Aerobraking is a spaceflight maneuver that reduces the high point of an elliptical orbit (apoapsis) by flying the vehicle through the atmosphere at the low point of the orbit (periapsis). The resulting drag slows the spacecraft. Aerobraking is used when a spacecraft requires a low orbit after arriving at a body with an atmosphere, as it requires less fuel than using propulsion to slow down.

When an interplanetary vehicle arrives at its destination, it must reduce its velocity to achieve orbit or to land. To reach a low, near-circular orbit around a body with substantial gravity (as is required for many scientific studies), the required velocity changes can be on the order of kilometers per second. Using propulsion, the rocket equation dictates that a large fraction of the spacecraft mass must consist of fuel. This reduces the science payload and/or requires a large and expensive rocket. Provided the target body has an atmosphere, aerobraking can be used to reduce fuel requirements. The use of a relatively small burn allows the spacecraft to enter an elongated elliptic orbit. Aerobraking then shortens the orbit into a circle. If the atmosphere is thick enough, a single pass can be sufficient to adjust the orbit. However, aerobraking typically requires multiple orbits higher in the atmosphere. This reduces the effects of frictional heating, unpredictable turbulence effects, atmospheric composition, and temperature.

Aerobraking done this way allows sufficient time after each pass to measure the velocity change and make corrections for the next pass. Achieving the final orbit may take over six months for Mars, and may require hundreds of passes through the atmosphere. After the last pass, if the spacecraft is to stay in orbit, it must be given more kinetic energy via rocket engines in order to raise the periapsis above the atmosphere. If the craft is to land, it must lose kinetic energy, also via rocket engines.

The kinetic energy dissipated by aerobraking is converted to heat, meaning that spacecraft must dissipate this heat. The spacecraft must have sufficient surface area and structural strength to produce and survive the required drag. The temperatures and pressures associated with aerobraking are not as severe as those of atmospheric reentry or aerocapture. Simulations of the Mars Reconnaissance Orbiter aerobraking use a force limit of 0.35 N per square meter with a spacecraft cross section of about 37 m², equate to a maximum drag force of about 7.4 N, and a maximum expected temperature as 170 °C. The force density (i.e. pressure), roughly 0.2 N per square meter, that was exerted on the Mars Observer during aerobraking is comparable to the aerodynamic resistance of moving at 0.6 m/s (2.16 km/h) at sea level on Earth, approximately the amount experienced when walking slowly.

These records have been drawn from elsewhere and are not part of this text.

/-- Tails of nice families are nice (`h ≥ 0`). [folklore] -/
theorem isNice_tailOp {G : GCState d X} (hG : ∀ k, IsNice (G k)) (n Nmax : ℕ) {h : ℝ} (hh : 0 ≤ h)
    (a : ℕ) : IsNice (M.tailOp n Nmax h G a) := by
  have := IsNice.sum (Finset.Ico n (Nmax + 1)) (g := fun m => duhamelTerm M.transport M.op m a h G)
    fun m _ => isNice_duhamelTerm M hG m a hh
  convert this using 1
  funext Z
  simp [tailOp_apply, Finset.sum_apply]

/-- The block operator plus the tail operator is the full (finite) Duhamel series of the block.
[folklore] -/
theorem blockOp_add_tailOp {n Nmax : ℕ} (hn : n ≤ Nmax + 1) (h : ℝ) (G : GCState d X) (a : ℕ)
    (Z : Config a d X) :
    M.blockOp n h G a Z + M.tailOp n Nmax h G a Z =
      ∑ m ∈ Finset.range (Nmax + 1), duhamelTerm M.transport M.op m a h G Z := by
  rw [blockOp_apply, tailOp_apply]
  simp only [Finset.range_eq_Ico]
  exact Finset.sum_Ico_consecutive _ (Nat.zero_le n) hn

/-- The remainders of the series family above the top level vanish: `iterRem m a h = 0` whenever
`a + m > Nmax` (its innermost slot is `F^{(a+m)} = 0`). [folklore] -/
theorem iterRem_seriesFamily_eq_zero {Nmax : ℕ} {f₀ : GCState d X}
    (hvan : ∀ k, Nmax < k → f₀ k = 0) (t' : ℝ) (m : ℕ) :
    ∀ (a : ℕ) (h : ℝ), Nmax < a + m → ∀ Z : Config a d X,
      M.iterRem (M.seriesFamily Nmax f₀) t' m a h Z = 0 := by
  induction m with
  | zero =>
    intro a h ha Z
    rw [M.iterRem_zero]
    exact seriesFamily_eq_zero_of_lt hvan (by simpa using ha) _ Z
  | succ m ih =>
    intro a h ha Z
    rw [M.iterRem_succ]
    have hfun : ∀ τ : ℝ, M.iterRem (M.seriesFamily Nmax f₀) t' m (a + 1) τ = 0 := by
      intro τ
      funext Z'
      exact ih (a + 1) τ (by omega) Z'
    simp only [hfun, M.op_zero, M.transport_apply, Pi.zero_apply, intervalIntegral.integral_zero]

/-- **The remainder of a block is the tail of its Duhamel series.** For the series family (group
law everywhere, `f₀` nice and vanishing above `Nmax`), `0 ≤ t'`, `0 ≤ h`:
`iterRem n a h = ∑_{n ≤ m ≤ Nmax} Q_{a,a+m}(h) F(t')` at every point — `iterRem_spec` (N4a) at the
orders `n` and `Nmax + 1`, the remainder of order `Nmax + 1` being zero. This identifies N4a's
finite-iteration remainder with BGSR's "trajectories with at least `n_k` collisions during the
block" for hierarchies with finitely many levels. [cite: BodineauGallagherSaintRaymondInvent2016, §4.3 (4.4)-(4.6), pp. 12–13] -/
theorem iterRem_seriesFamily
    (hflow : ∀ (s : ℕ) (a b : ℝ) (Z : Config s d X), M.flow s (a + b) Z = M.flow s a (M.flow s b Z))
    {Nmax : ℕ} {f₀ : GCState d X} (hf₀ : ∀ k, IsNice (f₀ k)) (hvan : ∀ k, Nmax < k → f₀ k = 0)
    {t' : ℝ} (ht' : 0 ≤ t') (n a : ℕ) {h : ℝ} (hh : 0 ≤ h) (Z : Config a d X) :
    M.iterRem (M.seriesFamily Nmax f₀) t' n a h Z =
      M.tailOp n Nmax h (fun k => M.seriesFamily Nmax f₀ k t') a Z := by
  have hF := isMildSolution_seriesFamily hflow hf₀ hvan (t' + h)
  have hhI : h ∈ Icc 0 (t' + h - t') := ⟨hh, by linarith⟩
  have hspec_n := hF.iterRem_eq_sub ht' (by linarith) n a hhI Z
  have hspec_top := hF.iterRem_spec ht' (by linarith) (Nmax + 1) a h hhI Z
  rw [iterRem_seriesFamily_eq_zero hvan t' (Nmax + 1) a h (by omega) Z, add_zero] at hspec_top
  rw [hspec_n, hspec_top, tailOp_apply]
  simp only [Finset.range_eq_Ico]
  rcases le_or_gt n (Nmax + 1) with hn | hn
  · rw [← Finset.sum_Ico_consecutive _ (Nat.zero_le n) hn]
    ring
  · -- above the top: both sides vanish
    have hIco : Finset.Ico n (Nmax + 1) = ∅ := Finset.Ico_eq_empty_of_le hn.le
    rw [hIco, Finset.sum_empty, ← Finset.sum_Ico_consecutive _ (Nat.zero_le (Nmax + 1)) hn.le]
    have hzero : ∑ m ∈ Finset.Ico (Nmax + 1) n,
        duhamelTerm M.transport M.op m a h (fun k => M.seriesFamily Nmax f₀ k t') Z = 0 := by
      refine Finset.sum_eq_zero fun m hm => ?_
      have hm' : Nmax + 1 ≤ m := (Finset.mem_Ico.1 hm).1
      -- the spec at the orders `m` and `m + 1`, whose remainders both vanish
      have h1 := hF.iterRem_spec ht' (by linarith) m a h hhI Z
      have h2 := hF.iterRem_spec ht' (by linarith) (m + 1) a h hhI Z
      rw [iterRem_seriesFamily_eq_zero hvan t' m a h (by omega) Z, add_zero] at h1
      rw [iterRem_seriesFamily_eq_zero hvan t' (m + 1) a h (by omega) Z, add_zero,
        Finset.sum_range_succ, ← h1] at h2
      linarith
    rw [hzero]
    ring
/-!
# The frozen-environment embedding of Fock spaces along an order embedding of orbitals

Topic `Literature/MathematicalPhysics/QuantumLattice`; the STATE-level companion of `FermionEmbedding.lean`
(the algebra homomorphism `jwEmbed e : 𝔄(ι) → 𝔄(ι')`, `c_i ↦ c_{e i}`, of an order embedding
`e : ι ↪o ι'` of finite linearly ordered orbital sets). The Fock space over `ι'` factorises as
`𝔉(ι') ≅ 𝔉(e ι) ⊗ 𝔉(ι' ∖ e ι)` (Bratteli–Robinson II §5.2.1–5.2.2; in the occupation-number basis a
configuration `u' ⊆ ι'` is the pair (image part `pre e u'`, environment part `env e u'`)), and for
every FIXED environment configuration `K ⊆ ι' ∖ e ι` the vectors supported on `{u' : env e u' = K}`
form a copy of `𝔉(ι)`: the states `ψ ⊗ |K⟩` (the environment orbitals of `K` occupied, the other
environment orbitals empty). In quantum chemistry this is the structure of every FROZEN-CORE /
ACTIVE-SPACE wave function `|Φ_core Φ_active⟩` (Helgaker–Jørgensen–Olsen (2000) §12.5; Koridon et
al. (2021) App. A eq. (A1)), the core orbitals doubly occupied and the deleted virtual orbitals empty.

## Contents (all PROVED, 0 sorry; one definition)

* `frozenEmbed e K : Matrix (Finset ι') (Finset ι) ℂ` — the isometry `V_K : 𝔉(ι) → 𝔉(ι')`,
  `(V_K ψ)(u') = [env e u' = K] · transSign e K (pre e u') · ψ (pre e u')` (`frozenEmbed_mulVec_apply`;
  the Jordan–Wigner sign `transSign` of `FermionEmbedding.lean` is what makes `V_K` a module map for
  `jwEmbed e`; it is `1` in the spinful orbital-major setting of quantum chemistry);
  `conjTranspose_frozenEmbed_mul_self` (`V_Kᴴ V_K = 1`), `isNParticle_frozenEmbed_mulVec` (`N ↦ N + |K|`);
* **`jwEmbed_mul_frozenEmbed`**: `jwEmbed e a · V_K = V_K · a`, hence `V_Kᴴ (jwEmbed e a) V_K = a`;
* the environment letters on the frozen block: `n_k V_K = V_K` and `c†_k V_K = 0` (`k ∈ K`),
  `c_m V_K = 0` (`m` an environment orbital outside `K`), `c†_k c_m V_K = 0` (`k ∈ K`, `m ≠ k`);
  `[jwEmbed e a, n_m] = 0` for every environment orbital `m`;
* the COMPRESSION RULES that reduce a Hamiltonian of the big space to the frozen block: for an
  environment orbital `m` and any `X` commuting with `n_m`, `V_Kᴴ (X c_m) V_K = 0 = V_Kᴴ (c†_m X) V_K`
  (`sandwich_annihilation_eq_zero`, `sandwich_creation_eq_zero`) and
  `V_Kᴴ (X c†_k c_m) V_K = [k = m ∈ K] · V_Kᴴ X V_K` (`sandwich_creation_mul_annihilation`).

NOT here: the action of `c_k`, `k ∈ K` (it maps the `K`-block onto the `K ∖ {k}`-block), environment
states other than occupation-basis vectors, anything spinful (the frozen-core reduction of the
molecular Hamiltonian built on this file is `QuantumChemistry/FrozenCoreHamiltonian.lean`).
Tree search: `lean search 'frozenEmbed|frozen|coreEmbed'` — no state-level embedding in the tree
(`jwEmbed`, `fermionEmbed` are the algebra maps; `fockRelabel` the bijection case); REUSED:
`JWEmbed.*`, `embedFun_apply`, `transSign_mul_transSign` (`FermionEmbedding`), `annihilation_apply`,
`creation_apply`, `numberAt_eq_diagonal`, `number_mul_creation_of_ne`, `creation_mul_self`,
`annihilation_mul_creation` (`FermionOperators(Proofs)`).

## References

* O. Bratteli, D. W. Robinson, *Operator Algebras and Quantum Statistical Mechanics 2*, 2nd ed.
  (Springer 1997), §5.2.1 (Fock space; `𝔉(𝔥₁ ⊕ 𝔥₂)`), §5.2.2 Thm. 5.2.5 / eq. (5.2.13) (the
  Jordan–Wigner = Fock representation and the isotony of the local CAR algebras). [BratteliRobinsonII1997]
* T. Helgaker, P. Jørgensen, J. Olsen, *Molecular Electronic-Structure Theory* (Wiley 2000), §12.5.1
  eqs. (12.5.12), (12.5.16) (inactive orbitals, inactive Fock matrix and inactive energy). [HelgakerJorgensenOlsen2000]
* E. Koridon, S. Yalouz, B. Senjean, F. Buda, T. E. O'Brien, L. Visscher, Phys. Rev. Research 3 (2021)
  033127, Appendix A "Frozen core Hamiltonian", eqs. (A1)–(A6). [KoridonEtAl2021]
-/

noncomputable section

namespace Literature.MathematicalPhysics.QuantumLattice

open Matrix Finset JWEmbed
open scoped symmDiff

section Def

variable {ι ι' : Type*} [LinearOrder ι] [LinearOrder ι'] [Fintype ι]

/-- The **frozen-environment embedding** `V_K : 𝔉(ι) → 𝔉(ι')` along the order embedding
`e : ι ↪o ι'` with the environment configuration frozen to `K` (a finite set of orbitals of `ι'`
outside the image of `e`): the rectangular matrix with entries
`(V_K)_{u', u} = [env e u' = K ∧ pre e u' = u] · transSign e K u`, i.e. `V_K |u⟩ = ± |e u ∪ K⟩` with
the Jordan–Wigner sign that makes `V_K` intertwine `jwEmbed e`. If `K` meets the image of `e` no
configuration has environment `K` and `V_K = 0` (all results assume `Disjoint K (rangeF e)`).
The frozen-core / deleted-virtual wave functions `|Φ_core Φ_active⟩` of quantum chemistry are the
vectors `V_K ψ` with `K` = the core spin orbitals. Bratteli–Robinson II §5.2.1 (`𝔉(𝔥₁ ⊕ 𝔥₂)`);
Koridon et al. (2021) App. A eq. (A1). [cite: BratteliRobinsonII1997, §5.2.1-5.2.2 (Fock space of a direct sum; Thm. 5.2.5)] -/
def frozenEmbed (e : ι ↪o ι') (K : Finset ι') : Matrix (Finset ι') (Finset ι) ℂ :=
  fun u' u => if env e u' = K ∧ pre e u' = u then transSign e K u else 0

variable (e : ι ↪o ι') (K : Finset ι')

/-- The entries of `V_K` (definitional). [cite: BratteliRobinsonII1997, §5.2.1 (Fock space 𝔉(𝔥₁ ⊕ 𝔥₂); occupation-number basis)] -/
theorem frozenEmbed_apply (u' : Finset ι') (u : Finset ι) :
    frozenEmbed e K u' u = if env e u' = K ∧ pre e u' = u then transSign e K u else 0 := rfl

/-- Rows of `V_K` outside the `K`-block vanish. [cite: BratteliRobinsonII1997, §5.2.1 (Fock space 𝔉(𝔥₁ ⊕ 𝔥₂); occupation-number basis)] -/
theorem frozenEmbed_apply_of_env_ne {u' : Finset ι'} (h : env e u' ≠ K) (u : Finset ι) :
    frozenEmbed e K u' u = 0 := by
  rw [frozenEmbed_apply, if_neg (fun h' => h h'.1)]

/-- A non-zero entry of `V_K` sits in the `K`-block, in the column of the image part. [cite: BratteliRobinsonII1997, §5.2.1 (Fock space 𝔉(𝔥₁ ⊕ 𝔥₂); occupation-number basis)] -/
theorem env_eq_of_frozenEmbed_ne_zero {u' : Finset ι'} {u : Finset ι} (h : frozenEmbed e K u' u ≠ 0) :
    env e u' = K ∧ pre e u' = u := by
  by_contra h'
  exact h (by rw [frozenEmbed_apply, if_neg h'])

/-- A non-zero entry of `V_K` sits in the row `e u ∪ K`. [cite: BratteliRobinsonII1997, §5.2.1 (Fock space 𝔉(𝔥₁ ⊕ 𝔥₂); occupation-number basis)] -/
theorem eq_combine_of_frozenEmbed_ne_zero {u' : Finset ι'} {u : Finset ι}
    (h : frozenEmbed e K u' u ≠ 0) : u' = combine e u K := by
  obtain ⟨h1, h2⟩ := env_eq_of_frozenEmbed_ne_zero e K h
  rw [← combine_pre_env (e := e) u', h1, h2]

omit [Fintype ι] in
/-- `transSign e r X · transSign e r X = 1` (private sign bookkeeping). [folklore] -/
private theorem transSign_mul_self (r : Finset ι') (X : Finset ι) : transSign e r X * transSign e r X = 1 := by
  rw [transSign_mul_transSign, symmDiff_self, Finset.bot_eq_empty, transSign_empty]

variable {K}

/-- The entry of `V_K` in the row `e u ∪ K` of column `u` is the sign `transSign e K u`. [cite: BratteliRobinsonII1997, §5.2.1 (Fock space 𝔉(𝔥₁ ⊕ 𝔥₂); occupation-number basis)] -/
theorem frozenEmbed_combine (hK : Disjoint K (rangeF e)) (u : Finset ι) :
    frozenEmbed e K (combine e u K) u = transSign e K u := by
  rw [frozenEmbed_apply, if_pos ⟨env_combine hK u, pre_combine hK u⟩]

/-- **`V_K` on vectors**: `(V_K ψ)(u') = [env e u' = K] · transSign e K (pre e u') · ψ (pre e u')`.
[cite: BratteliRobinsonII1997, §5.2.1-5.2.2 (Fock space of a direct sum; Thm. 5.2.5)] -/
theorem frozenEmbed_mulVec_apply (ψ : Fock ι) (u' : Finset ι') :
    (frozenEmbed e K *ᵥ ψ) u' =
      if env e u' = K then transSign e K (pre e u') * ψ (pre e u') else 0 := by
  rw [mulVec, dotProduct]
  by_cases h : env e u' = K
  · rw [if_pos h, Finset.sum_eq_single (pre e u')]
    · rw [frozenEmbed_apply, if_pos ⟨h, rfl⟩]
    · intro u _ hu
      rw [frozenEmbed_apply, if_neg (fun h' => hu h'.2.symm), zero_mul]
    · intro h'
      exact absurd (Finset.mem_univ _) h'
  · rw [if_neg h]
    exact Finset.sum_eq_zero fun u _ => by rw [frozenEmbed_apply_of_env_ne e K h, zero_mul]

/-- The size of a recombined configuration: `|e u ∪ r| = |u| + |r|` for an environment `r`. [cite: BratteliRobinsonII1997, §5.2.1 (Fock space 𝔉(𝔥₁ ⊕ 𝔥₂); occupation-number basis)] -/
theorem card_combine {r : Finset ι'} (hr : Disjoint r (rangeF e)) (u : Finset ι) :
    (combine e u r).card = u.card + r.card := by
  rw [combine, Finset.card_union_of_disjoint, Finset.card_map]
  refine Finset.disjoint_left.2 fun j hj hjr => ?_
  obtain ⟨i, -, rfl⟩ := Finset.mem_map.1 hj
  exact Finset.disjoint_left.1 hr hjr (apply_mem_rangeF i)

/-- **Particle number**: `V_K` maps the `N`-particle sector into the `(N + |K|)`-particle sector.
[cite: KoridonEtAl2021, App. A eq. (A1)] -/
theorem isNParticle_frozenEmbed_mulVec (hK : Disjoint K (rangeF e)) {N : ℕ} {ψ : Fock ι}
    (hψ : IsNParticle N ψ) : IsNParticle (N + K.card) (frozenEmbed e K *ᵥ ψ) := by
  intro u' hu'
  rw [frozenEmbed_mulVec_apply]
  split_ifs with h
  · by_cases hψ0 : ψ (pre e u') = 0
    · rw [hψ0, mul_zero]
    · exfalso
      apply hu'
      have hN : (pre e u').card = N := by
        by_contra hne
        exact hψ0 (hψ _ hne)
      rw [← combine_pre_env (e := e) u', h, card_combine e hK, hN]
  · rfl

end Def

section Algebra

variable {ι ι' : Type*} [LinearOrder ι] [LinearOrder ι'] [Fintype ι] [Fintype ι']
variable (e : ι ↪o ι') {K : Finset ι'}

/-- **`V_K` is an isometry**: `V_Kᴴ V_K = 1`. [cite: BratteliRobinsonII1997, §5.2.1-5.2.2 (Fock space of a direct sum; Thm. 5.2.5)] -/
theorem conjTranspose_frozenEmbed_mul_self (hK : Disjoint K (rangeF e)) :
    (frozenEmbed e K)ᴴ * frozenEmbed e K = 1 := by
  ext u w
  rw [Matrix.mul_apply, Finset.sum_eq_single (combine e u K)]
  · rw [conjTranspose_apply, frozenEmbed_combine e hK, frozenEmbed_apply, env_combine hK,
      pre_combine hK, star_transSign, Matrix.one_apply]
    by_cases huw : u = w
    · subst huw
      rw [if_pos ⟨rfl, rfl⟩, if_pos rfl, transSign_mul_self]
    · rw [if_neg (fun h => huw h.2), mul_zero, if_neg huw]
  · intro u' _ hu'
    rw [conjTranspose_apply]
    by_cases h0 : frozenEmbed e K u' u = 0
    · rw [h0, star_zero, zero_mul]
    · exact absurd (eq_combine_of_frozenEmbed_ne_zero e K h0) hu'
  · intro h
    exact absurd (Finset.mem_univ _) h

/-- `V_K` preserves inner products: `⟨V_K ψ, V_K χ⟩ = ⟨ψ, χ⟩`. [cite: BratteliRobinsonII1997, §5.2.1 (Fock space 𝔉(𝔥₁ ⊕ 𝔥₂); occupation-number basis)] -/
theorem star_frozenEmbed_mulVec_dotProduct (hK : Disjoint K (rangeF e)) (ψ χ : Fock ι) :
    star (frozenEmbed e K *ᵥ ψ) ⬝ᵥ (frozenEmbed e K *ᵥ χ) = star ψ ⬝ᵥ χ := by
  rw [star_mulVec, ← dotProduct_mulVec, mulVec_mulVec, conjTranspose_frozenEmbed_mul_self e hK,
    one_mulVec]

/-- **`V_K` intertwines the second quantisation of `e`**: `jwEmbed e a · V_K = V_K · a` for every
operator `a` of `𝔉(ι)` (the frozen block is a copy of the defining representation of `𝔄(ι)`; the
sign `transSign` in `V_K` is forced by the environment signs of `jwEmbed`).
[cite: BratteliRobinsonII1997, §5.2.2, Thm. 5.2.5 (the Fock representation restricted to 𝔄(𝔥₁))] -/
theorem jwEmbed_mul_frozenEmbed (hK : Disjoint K (rangeF e)) (a : Matrix (Finset ι) (Finset ι) ℂ) :
    jwEmbed e a * frozenEmbed e K = frozenEmbed e K * a := by
  ext u' u
  have hL : (jwEmbed e a * frozenEmbed e K) u' u =
      if env e u' = K then a (pre e u') u * transSign e K (pre e u') else 0 := by
    rw [Matrix.mul_apply, Finset.sum_eq_single (combine e u K)]
    · rw [jwEmbed_apply, embedFun_apply, env_combine hK, pre_combine hK, frozenEmbed_combine e hK]
      by_cases h : env e u' = K
      · rw [if_pos h, if_pos h, h, mul_assoc, transSign_mul_transSign, symmDiff_symmDiff_cancel_right]
      · rw [if_neg h, if_neg h, zero_mul]
    · intro w' _ hw'
      by_cases h0 : frozenEmbed e K w' u = 0
      · rw [h0, mul_zero]
      · exact absurd (eq_combine_of_frozenEmbed_ne_zero e K h0) hw'
    · intro h
      exact absurd (Finset.mem_univ _) h
  have hR : (frozenEmbed e K * a) u' u =
      if env e u' = K then a (pre e u') u * transSign e K (pre e u') else 0 := by
    rw [Matrix.mul_apply, Finset.sum_eq_single (pre e u')]
    · rw [frozenEmbed_apply]
      by_cases h : env e u' = K
      · rw [if_pos ⟨h, rfl⟩, if_pos h, mul_comm]
      · rw [if_neg (fun h' => h h'.1), if_neg h, zero_mul]
    · intro w _ hw
      rw [frozenEmbed_apply, if_neg (fun h' => hw h'.2.symm), zero_mul]
    · intro h
      exact absurd (Finset.mem_univ _) h
  rw [hL, hR]
/-- **Every `(5, 16, 1/5)` code is an isometric image of `Config.Dim5Card16.pts`** (the normalised even sign
vectors of `(±1)⁵`). [cite: CohnKumar2006, Appendix A] -/
theorem isometric_pts {C : Finset (EuclideanSpace ℝ (Fin 5))} (h1 : ∀ x ∈ C, ‖x‖ = 1)
    (h2 : ∀ x ∈ C, ∀ y ∈ C, x ≠ y → inner ℝ x y ≤ 1 / 5) (hN : C.card = 16) :
    ∃ Ψ : EuclideanSpace ℝ (Fin 5) ≃ₗᵢ[ℝ] EuclideanSpace ℝ (Fin 5), C = Dim5Card16.pts.image Ψ := by
  have hq : 0 < (Int.castRingHom ℝ) (5 : ℤ) := by simp
  have hn1 : ∀ x ∈ Dim5Card16.pts, ‖x‖ = 1 := norm_eq_one hq Dim5Card16.shape_vecs
  exact isometric hn1 Dim5Card16.inner_pts_le Dim5Card16.card_pts h1 h2 hN

/-- **Ground-state form**: every `16`-point configuration on `S⁴` attaining the universal lower bound of the
`(1+t)^k`-energy for one `k ≥ 4` is an isometric image of `Config.Dim5Card16.pts` — the `D₅` half-cube is the
unique ground state (Cohn–Kumar Thm 1.2, uniqueness for the row `(5, 16)`).
[cite: CohnKumar2006, Theorem 1.2 and Appendix A] -/
theorem isometric_pts_of_ckPow_energy_eq {C : Finset (EuclideanSpace ℝ (Fin 5))} (h1 : ∀ x ∈ C, ‖x‖ = 1)
    (hN : C.card = 16) (k : ℕ) (hk : 4 ≤ k)
    (hE : ∑ x ∈ C, ∑ y ∈ C.erase x, (1 + inner ℝ x y) ^ k =
      (16 : ℝ) * (5 * (1 + (-3 / 5 : ℝ)) ^ k + 10 * (1 + (1 / 5 : ℝ)) ^ k)) :
    ∃ Ψ : EuclideanSpace ℝ (Fin 5) ≃ₗᵢ[ℝ] EuclideanSpace ℝ (Fin 5), C = Dim5Card16.pts.image Ψ :=
  isometric_pts h1 (Dim5Card16EnergyRigidity.inner_le_of_ckPow_energy_eq h1 hN k hk hE) hN

end Summit.Ventures.PackingBounds.Config.Dim5Card16Unique

end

Regarding spacecraft navigation, Moriba Jah was the first to demonstrate the ability to process Inertial Measurement Unit (IMU) data collected on board the spacecraft, during aerobraking, using an unscented Kalman Filter to statistically infer the spacecraft's trajectory independent of ground-based measurement data. Jah did this using actual IMU data from Mars Odyssey and Mars Reconnaissance Orbiter. Moreover, this was the first use of an unscented Kalman Filter to determine the orbit of an anthropogenic space object about another planet. This method, which could be used to automate aerobraking navigation, is called Inertial Measurements for Aeroassisted Navigation (IMAN) and Jah won a NASA Space Act Award for this work.

Many spacecraft use solar panels to power their operations. The panels can be used to refine aerobraking to reduce the number of required orbits. The panels rotate according to an AI-powered algorithm to increase/reduce drag and can reduce arrival times from months to weeks.

Aerocapture is a related but more extreme method in which no initial orbit-injection burn is performed. Instead, the spacecraft plunges deeply into the atmosphere without an initial insertion burn, and emerges from this single pass in the atmosphere with an apoapsis near that of the desired orbit. Several small correction burns are then used to raise the periapsis and perform final adjustments.

This method was originally planned for the Mars Odyssey orbiter, but the significant design impacts proved too costly.